Exactly How Many College Graduates Live Back at Home - The Atlantic

I would suggest she look at grad school or community college certificate programs for job skills that are in demand - trades, IT, healthcare or something along those lines. Let her decide as long as it is something that leads to be financially self supporting in a year and no more than two. I would not charge rent in the mean time and provide even spending money if she is going to school and being active in career or non-profit type clubs, doing volunteer work or whatever to build up her resume with more marketable skills.

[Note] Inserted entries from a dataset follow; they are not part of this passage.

/-!
# Friedlander–Iwaniec, *The polynomial `X² + Y⁴` captures its primes*, Lemma 3.2: the large sieve at the roots of `ν² + 1 ≡ 0 (mod d)` (proof)

Family `parity`, statement parity.S17. Source: J. Friedlander, H. Iwaniec, Ann. of Math. (2) 148
(1998), 945–1040 [FriedlanderIwaniecAnnals1998] (= arXiv:math/9811185), §3, from "The proof of
Lemma 3.1 requires an application of harmonic analysis and it rests on the fact that there is an
exceptional well-spacing property of the rationals `ν/d (mod 1)` with `ν` ranging over the roots of
`ν² + 1 ≡ 0 (mod d)`" to Lemma 3.2 (pp. 955–956 of the journal = pp. 10–11 of the arXiv version).

FI Lemma 3.2 is the first input of FI Lemma 3.1 (the named fact
`Literature.NumberTheory.Sieve.FriedlanderIwaniec1998_lemma31` of `FriedlanderIwaniecPrimesMainTerm`, on which
Proposition 3.5 and hence hypothesis (2.9) of Theorem 1 rest, `FriedlanderIwaniecPrimesMainTermProofs`):
(3.6) and Lemma 3.3 are deduced from it by Cauchy's inequality and the reduction (3.9), and
Lemma 3.1 from Lemma 3.3 by Poisson summation ((3.10)–(3.13)). This file PROVES Lemma 3.2, with
an explicit absolute constant:

* `largeSieve_quadraticRoots`: for all complex `a_n` on a window `M₀ < n ≤ M₀ + N` and all `D`,
  `Σ_{D < d ≤ 2D} Σ_{ν mod d, ν² + 1 ≡ 0} |Σ_n a_n e(νn/d)|² ≤ 68 (D + N) Σ_n |a_n|²`
  (FI: "`≪ (D + N)‖α‖²` ... the implied constant is absolute");

and its consequence (3.6) ("By Cauchy's inequality Lemma 3.2 yields ..."), the form in which it
enters the proof of Lemma 3.3:

* `sum_roots_norm_le`: `Σ_{d ≤ D} Σ_{ν} |Σ_n a_n e(νn/d)| ≤ 190 D^{1/2} (D + N)^{1/2} (Σ_n |a_n|²)^{1/2}`,
  together with the root count `card_sigma_roots_le`: `Σ_{d ≤ X} ρ(d) = #{(d, ν) : d ≤ X} ≤ 11 X`.

## The argument (FI §3, made effective)

* `exists_primitive_rep`: for `d ≥ 3`, every root `ν` comes from a primitive representation
  `d = r² + s²`, `(r, s) = 1`, `0 < |r| < s`, through `ν s ≡ r (mod d)` (FI: "each such
  representation gives the unique root defined by `νs ≡ r (mod d)`"; we need the converse, which
  FI take for granted: by Thue's lemma (`exists_small_sol_congr`, pigeonhole on
  `(u, v) ↦ u - νv mod d` over `0 ≤ u, v ≤ √d`) there is `(a, b) ≠ 0` with `a ≡ νb`, `a², b² ≤ d`,
  so `a² + b² ∈ {d, 2d}`; `2d` forces `d ∣ 4` (`not_four_dvd_sq_add_one`), and a common divisor
  `g` of `a, b` has `g (d/g²) ∣ d/g²`; the four rotations of `(a, b)` all satisfy the congruence).
* `root_spacing` (FI's display before Lemma 3.2): with `k = (νs - r)/d` one has
  `ν/d = r/(sd) + k/s`, `k r ≡ -1 (mod s)` (`isCoprime_of_rep`), `|r|/(sd) ≤ 1/(2s²)`; for two
  roots with `r` of the same sign and `2s₁ ≤ 3s₂`, `2s₂ ≤ 3s₁`, either
  `k₂/s₂ - k₁/s₁ - m = K/(s₁s₂)` with `K ≠ 0`, giving `|ν₂/d₂ - ν₁/d₁ - m| ≥ 1/(s₁s₂) - 3/(4s₁s₂)`,
  or `K = 0`, and then `s₁ = s₂`, `r₁ ≡ r₂ (mod s)`, `r₁ = r₂`, `d₁ = d₂`, `ν₁ = ν₂`.
* `root_spacing_class`: for `D < d ≤ 2D` one has `D < d ≤ 2s²`, `s² ≤ d ≤ 2D`, so within each of
  the classes {`8s² ≤ 9D`}, {`8s² > 9D`} the ratio conditions hold and `s₁s₂ ≤ 2D`: the points of
  one class (same sign of `r`, same range of `s`) are `1/(8D)`-spaced. (FI confine `d` to
  `(8D/9, D]` instead and get `1/(4D)`.)
* `largeSieve_quadraticRoots`: the large sieve inequality for `δ`-spaced points
  (`Literature.NumberTheory.Sieve.LargeSieve.largeSieve_wellSpaced`, Davenport–Halberstam [DH] in FI; the tree's
  version is Bombieri's, constant `N + 1 + 2δ⁻¹`) on each of the four classes gives
  `4 (N + 1 + 16D) ≤ 68 (D + N)` for `D ≥ 2`; `D ≤ 1` is trivial (at most the point `1/2`).
* `card_sigma_roots_le`: `(d, ν) ↦ (r, s)` is injective (`eq_of_rep_eq`) into the box
  `|r|, |s| ≤ √X`, so `#{(d, ν) : 3 ≤ d ≤ X} ≤ (2√X + 1)²`, plus two points with `d ≤ 2`.
* `sum_roots_norm_le` ((3.6)): on the block `X/2 < d ≤ X` (covered by the two ranges `(M, 2M]`,
  `(M + 1, 2M + 2]`, `M = ⌊X/2⌋`, of Lemma 3.2) Cauchy's inequality gives
  `≤ (11X)^{1/2} (136 (X + N + 1) ‖a‖²)^{1/2} ≤ 39 X^{1/2} (X + N + 1)^{1/2} ‖a‖`, and induction over
  the dyadic blocks (`134/√2 + 39 ≤ 134`) gives `134 X^{1/2} (X + N + 1)^{1/2} ‖a‖`; the modulus
  `d = 1` (root `0`) contributes `≤ N^{1/2} ‖a‖`; finally `134 √2 ≤ 190`.

## References

* J. Friedlander, H. Iwaniec, *The polynomial `X² + Y⁴` captures its primes*, Ann. of Math. (2)
  148 (1998), 945–1040, §3, Lemma 3.2 and the preceding discussion. [cite: FriedlanderIwaniecAnnals1998, Lemma 3.2 and (3.6)]
* H. Davenport, H. Halberstam, *The values of a trigonometric polynomial at well spaced points*,
  Mathematika 13 (1966), 91–96 (FI's [DH]; here replaced by the tree's `largeSieve_wellSpaced`).
* E. Fouvry, H. Iwaniec, *Gaussian primes*, Acta Arith. 79 (1997), 249–287 (FI's [FI], where the
  spacing argument originates).

## Mathlib / tree

Tree: `Literature.NumberTheory.Sieve.LargeSieve.e`, `largeSieve_wellSpaced` (`LargeSieveInequality`), `fiRho`
(`FriedlanderIwaniecPrimes`). Mathlib: `Finset.exists_ne_map_eq_of_card_lt_of_maps_to`
(pigeonhole), `Nat.lt_succ_sqrt`, `Int.isCoprime_iff_gcd_eq_one`, `IsCoprime.dvd_of_dvd_mul_left`,
`IsCoprime.isUnit_of_dvd'`, `Int.eq_zero_of_abs_lt_dvd`, `Finset.sum_fiberwise_of_maps_to`,
`Finset.card_le_card_of_injOn`, `Finset.sum_mul_sq_le_sq_mul_sq` (Cauchy), `Finset.sum_Ioc_consecutive`,
`Nat.strong_induction_on`. No definitions are introduced (the root set is written
`{ν ∈ range d | d ∣ ν² + 1}`, whose cardinality is the tree's `fiRho d` by `rfl`).
-/

noncomputable section

open Finset Real Complex
open scoped ComplexConjugate FourierTransform

namespace Literature.NumberTheory.Sieve.FriedlanderIwaniecPrimes

open LargeSieve
import Mathlib
import HarnessLib.Audit
import Summits.PneNP.PneNP.Theorems.PstarGapLemma

/-!
# The single-query rung of the gap lemma, and the gap lemma without expansion (ROUND-24, items T24.12 / T24.8f)

FRONTIER range-avoidance ladder, rung F-N3, ROUND 24 (cell `pnp-ideate`, planner seat p3; restricted-model proof complexity —
nothing here bears on `P` versus `NP`).

`PstarGapLemma.PstarGapLemmaSO` (the live crux of the parity-decision-tree depth route) bounds every minimal `W`-infeasible output set
`J` of an expanding typed pure-`P⋆` instance with simple overlaps and variable degree `≤ Δ` by `K(Δ)·|W|`.  This file records two
statements around it.

* `PstarGapOne` — the FIRST RUNG (T24.12, OPEN): the case `|W| ≤ 1` (one parity query), `|J| ≤ K(Δ)`.  It follows from the crux
  (`pstarGapOne_of_gapSO`) and is the weakest statement in which the interaction of the AND layer with FREE CLOSINGS is visible:
  eliminating the XOR variables turns `W`-feasibility of `J` into solvability, in the AND variables, of the constraint space
  `Cyc_y(H[J]) ⊕ Paid` (memo ROUND-24-PRESEED §13 R8), where every cycle `C` of the XOR graph `H[J]` (output `j` = edge between its two
  XOR slots) contributes the cost-free quadratic constraint `Σ_{j∈C} a_{p_j} a_{q_j} = Σ_{j∈C} y_j`.  With one paid parity the question
  is whether these free constraints can force a parity; the planner's sketch (memo §13 R9) settles the structure of a minimal `J` for a
  pure AND-parity (no private XOR variable; at least half the outputs doubly private; every almost-solution holds all other doubly
  private outputs at `(1,1)`) but not yet the bound.
* `GapLemmaSOWithoutExpansion` — the crux WITHOUT `BoundaryExpanding` (T24.8f, expected FALSE — negative edge): the gadget `𝔊` of nine
  outputs whose AND graph is `K_{3,3}` on `{p₁,p₂,p₃} × {q₁,q₂,q₃}` and whose XOR graph is the Hamiltonian nine-cycle
  `(11)(22)(33)(12)(23)(31)(13)(21)(32)` (XOR-adjacent outputs are AND-disjoint, so simple overlaps; typed; degree `3`) has the single
  free closing `(a_{p₁}+a_{p₂}+a_{p₃})·(a_{q₁}+a_{q₂}+a_{q₃}) = γ`; for `γ = 1` it forces both parities at no cost, and `N` disjoint
  copies with the ONE paid parity `Σ_i (a_{p₁⁽ⁱ⁾}+a_{p₂⁽ⁱ⁾}+a_{p₃⁽ⁱ⁾}) = N+1` make all `9N` outputs minimal infeasible with `|W| = 1`
  (deleting an output opens its copy's cycle).  `bdry 𝔊 = ∅`, so `BoundaryExpanding` excludes it: any proof of the crux must spend
  expansion on the cyclic part of `H[J]` (peeling, `PstarGapPeeling`, spends it at `W = ∅` only).  `gapLemmaSO_of_without` records
  that the expansion-free statement is the stronger one, so its refutation leaves the crux intact.
-/

set_option linter.dupNamespace false

open Finset Literature.Computability.Complexity
open Summit.PneNP.PneNP.Theorems.PstarTyped (Typed)
open Summit.PneNP.PneNP.Theorems.PstarSALevel (BoundaryExpanding SimpleOverlap)
open Summit.PneNP.PneNP.Theorems.PstarGapLemma (MinInfeasible GapBound MaxDegree PstarGapLemmaSO)

namespace Summit.PneNP.PneNP.Theorems.PstarGapOne

/-- **T24.12 — the single-query rung (OPEN).**  On expanding typed pure-`P⋆` instances with simple overlaps and variable degree `≤ Δ`,
a minimal infeasible output set under at most ONE parity constraint has size at most `K(Δ)`.  FRONTIER. -/
@[conjecture] def PstarGapOne : Prop :=
  ∀ Δ : ℕ, ∃ K : ℕ, ∀ (n m r : ℕ) (I : LocalMap 4 n m), I.IsPure xorAndPred → Typed I → BoundaryExpanding r I →
    SimpleOverlap I → MaxDegree Δ I → ∀ (y : Fin m → Bool) (W : Finset (Finset (Fin n) × Bool)) (J : Finset (Fin m)),
      W.card ≤ 1 → J.card ≤ r → MinInfeasible I y W J → J.card ≤ K

/-- **T24.8f — the crux without boundary expansion (expected FALSE; negative edge).**  See the module docstring for the `K_{3,3}` /
nine-cycle gadget that should refute it at `Δ = 3`.  FRONTIER. -/
@[conjecture] def GapLemmaSOWithoutExpansion : Prop :=
  ∀ Δ : ℕ, ∃ K : ℕ, 0 < K ∧ ∀ (n m r : ℕ) (I : LocalMap 4 n m), I.IsPure xorAndPred → Typed I →
    SimpleOverlap I → MaxDegree Δ I → ∀ y : Fin m → Bool, GapBound K r I y

/-- The single-query rung follows from the crux. -/
theorem pstarGapOne_of_gapSO (h : PstarGapLemmaSO) : PstarGapOne := by
  intro Δ
  obtain ⟨K, _, hK⟩ := h Δ
  refine ⟨K, fun n m r I hI hT hB hS hD y W J hW hJ hmin => ?_⟩
  have h1 : J.card ≤ K * W.card := hK n m r I hI hT hB hS hD y W J hJ hmin
  calc J.card ≤ K * W.card := h1
    _ ≤ K * 1 := Nat.mul_le_mul_left K hW
    _ = K := Nat.mul_one K

/-- The expansion-free statement is the stronger one (so refuting it, T24.8f, leaves the crux intact). -/
theorem gapLemmaSO_of_without (h : GapLemmaSOWithoutExpansion) : PstarGapLemmaSO := by
  intro Δ
  obtain ⟨K, hK0, hK⟩ := h Δ
  exact ⟨K, hK0, fun n m r I hI hT _ hS hD y => hK n m r I hI hT hS hD y⟩

end Summit.PneNP.PneNP.Theorems.PstarGapOne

A couple of the resources we always used with our kids were the job outlook handbook and payscale salary reports:

Home : Occupational Outlook Handbook: : U.S. Bureau of Labor Statistics

PayScale Salary Reports

We told our kids if for some reason they do not get jobs after college they can live at home and get some specific training from programs like the Berkeley extension:

I did that when I wanted to go back to more technical work so I could work from home after being in management for years and it worked out great.

Many of our kids' friends that have graduated, have pretty decent paying jobs and are self supporting have degrees / or supplemental skills in fields like finance, engineering, IT or CS. If she is not a math / logic kind of person maybe a business analyst masters or certificate program would be a way to work in IT without needing intensive programming skills.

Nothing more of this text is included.